Stored items
· · · · ·
import Literature.Probability.LatticeModels.SRWKilledWalkFunctionals
import HarnessLib

/-!
# Monotonicity of the killed Green function in the graph

Topic `Literature/Probability/LatticeModels`; theorems only (namespace `SRW`). The Green function
`G_{Gr}(p, q) = Σ_n P[first n steps are Gr-edges, position n = q]` of the simple random walk run
along the edges of a graph `Gr` on `ℤ^d` and killed at its first non-edge step
(`SRW.killedGreen`) is MONOTONE in the graph: deleting edges (e.g. slitting the discrete domain
along a lattice path, `SimpleGraph.fromRel fun x y ↦ Gr.Adj x y ∧ x ∉ S ∧ y ∉ S`) can only kill the
walk earlier (Lawler, *Intersections of Random Walks* (1991), §1.5: `G_A ≤ G_B` for `A ⊆ B`;
Kozdron–Lawler (2005), §2.3). Consequence: the ROOM DEFICIT `G_{Ω_δ}(z,z) - G_{Ω_δ∖γ}(z,z)` of a
point left by a polymer is nonnegative.

* `killedTrans_mono` — `Gr ≤ Gr' → P_n^{Gr}(p,q) ≤ P_n^{Gr'}(p,q)` (event inclusion);
* `killedGreen_mono` — `Gr ≤ Gr'`, `Gr'` with finitely many non-isolated vertices (so that the
  series converges, `summable_killedTrans_of_finite_support`) `→ G_{Gr} ≤ G_{Gr'}`;
* (the discretisation `Ω_δ` of a bounded domain has finitely many non-isolated vertices:
  `finite_support_discreteDomainGraph` of `SRWKilledWalkFunctionals`);
* `killedGreen_fromRel_notMem_le` — slitting along any vertex set decreases the Green function
  (the shape `slitGraph Ω δ S ≤ slitGraph Ω δ ∅` of the room–entropy line).

No definitions, no named facts.

## References

* G. F. Lawler, *Intersections of Random Walks*, Birkhäuser (1991), §1.5.
* M. J. Kozdron, G. F. Lawler, *Estimates of random walk exit probabilities and application to
  loop-erased random walk*, Electron. J. Probab. 10 (2005), §2.3.
-/

noncomputable section

open MeasureTheory Set
open scoped Classical

namespace Literature.Probability.LatticeModels

namespace SRW

variable {d : ℕ}

/-- **The killed transition function is monotone in the graph**: a walk whose first `n` steps are
`Gr`-edges has `Gr'`-edges as first `n` steps for every `Gr ≤ Gr'`. [cite: KozdronLawler2005, §2.3] -/
theorem killedTrans_mono [NeZero d] {Gr Gr' : SimpleGraph (Site d)} (h : Gr ≤ Gr') (n : ℕ)
    (p q : Site d) : killedTrans Gr n p q ≤ killedTrans Gr' n p q := by
  unfold killedTrans
  refine measureReal_mono (fun ω hω ↦ ?_) (measure_ne_top _ _)
  exact ⟨fun j hj ↦ h (hω.1 j hj), hω.2⟩

/-- **The killed Green function is monotone in the graph** (`Gr ≤ Gr'`, `Gr'` with finitely many
non-isolated vertices): `G_{Gr}(p,q) ≤ G_{Gr'}(p,q)`. [cite: KozdronLawler2005, §2.3] -/
theorem killedGreen_mono [NeZero d] {Gr Gr' : SimpleGraph (Site d)} (h : Gr ≤ Gr')
    (hfin : Gr'.support.Finite) (p q : Site d) : killedGreen Gr p q ≤ killedGreen Gr' p q := by
  have hfin' : Gr.support.Finite := hfin.subset fun x ⟨y, hxy⟩ ↦ ⟨y, h hxy⟩
  unfold killedGreen
  exact (summable_killedTrans_of_finite_support hfin' p q).tsum_le_tsum
    (fun n ↦ killedTrans_mono h n p q) (summable_killedTrans_of_finite_support hfin p q)

/-- **Slitting decreases the room**: for a graph `Gr` with finitely many non-isolated vertices and
any vertex set `S`, the Green function of `Gr` with the vertices of `S` isolated is at most that of
`Gr` (with `∅` isolated, i.e. `Gr` itself in the same `fromRel` shape). This is the nonnegativity
of the room deficit `G_{Ω_δ}(z,z) - G_{Ω_δ∖S}(z,z)`. [cite: KozdronLawler2005, §2.3] -/
theorem killedGreen_fromRel_notMem_le [NeZero d] {Gr : SimpleGraph (Site d)}
    (hfin : Gr.support.Finite) (S : Set (Site d)) (p q : Site d) :
    killedGreen (SimpleGraph.fromRel fun x y ↦ Gr.Adj x y ∧ x ∉ S ∧ y ∉ S) p q ≤
      killedGreen (SimpleGraph.fromRel fun x y ↦ Gr.Adj x y ∧ x ∉ (∅ : Set (Site d)) ∧
        y ∉ (∅ : Set (Site d))) p q := by
  have hle : (SimpleGraph.fromRel fun x y ↦ Gr.Adj x y ∧ x ∉ S ∧ y ∉ S) ≤
      SimpleGraph.fromRel fun x y ↦ Gr.Adj x y ∧ x ∉ (∅ : Set (Site d)) ∧ y ∉ (∅ : Set (Site d)) := by
    intro x y hxy
    rw [fromRel_adj_and_notMem_iff] at hxy ⊢
    exact ⟨hxy.1, notMem_empty _, notMem_empty _⟩
  have hfin' : (SimpleGraph.fromRel fun x y ↦ Gr.Adj x y ∧ x ∉ (∅ : Set (Site d)) ∧
      y ∉ (∅ : Set (Site d))).support.Finite :=
    hfin.subset fun x ⟨y, hxy⟩ ↦ ⟨y, fromRel_and_notMem_le Gr ∅ hxy⟩
  exact killedGreen_mono hle hfin' p q

end SRW

end Literature.Probability.LatticeModels

end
· · · · ·
From the entries, copy every line in which the word "first" occurs.

`G_{Gr}(p, q) = Σ_n P[first n steps are Gr-edges, position n = q]` of the simple random walk run
along the edges of a graph `Gr` on `ℤ^d` and killed at its first non-edge step
/-- **The killed transition function is monotone in the graph**: a walk whose first `n` steps are
`Gr`-edges has `Gr'`-edges as first `n` steps for every `Gr ≤ Gr'`. [cite: KozdronLawler2005, §2.3] -/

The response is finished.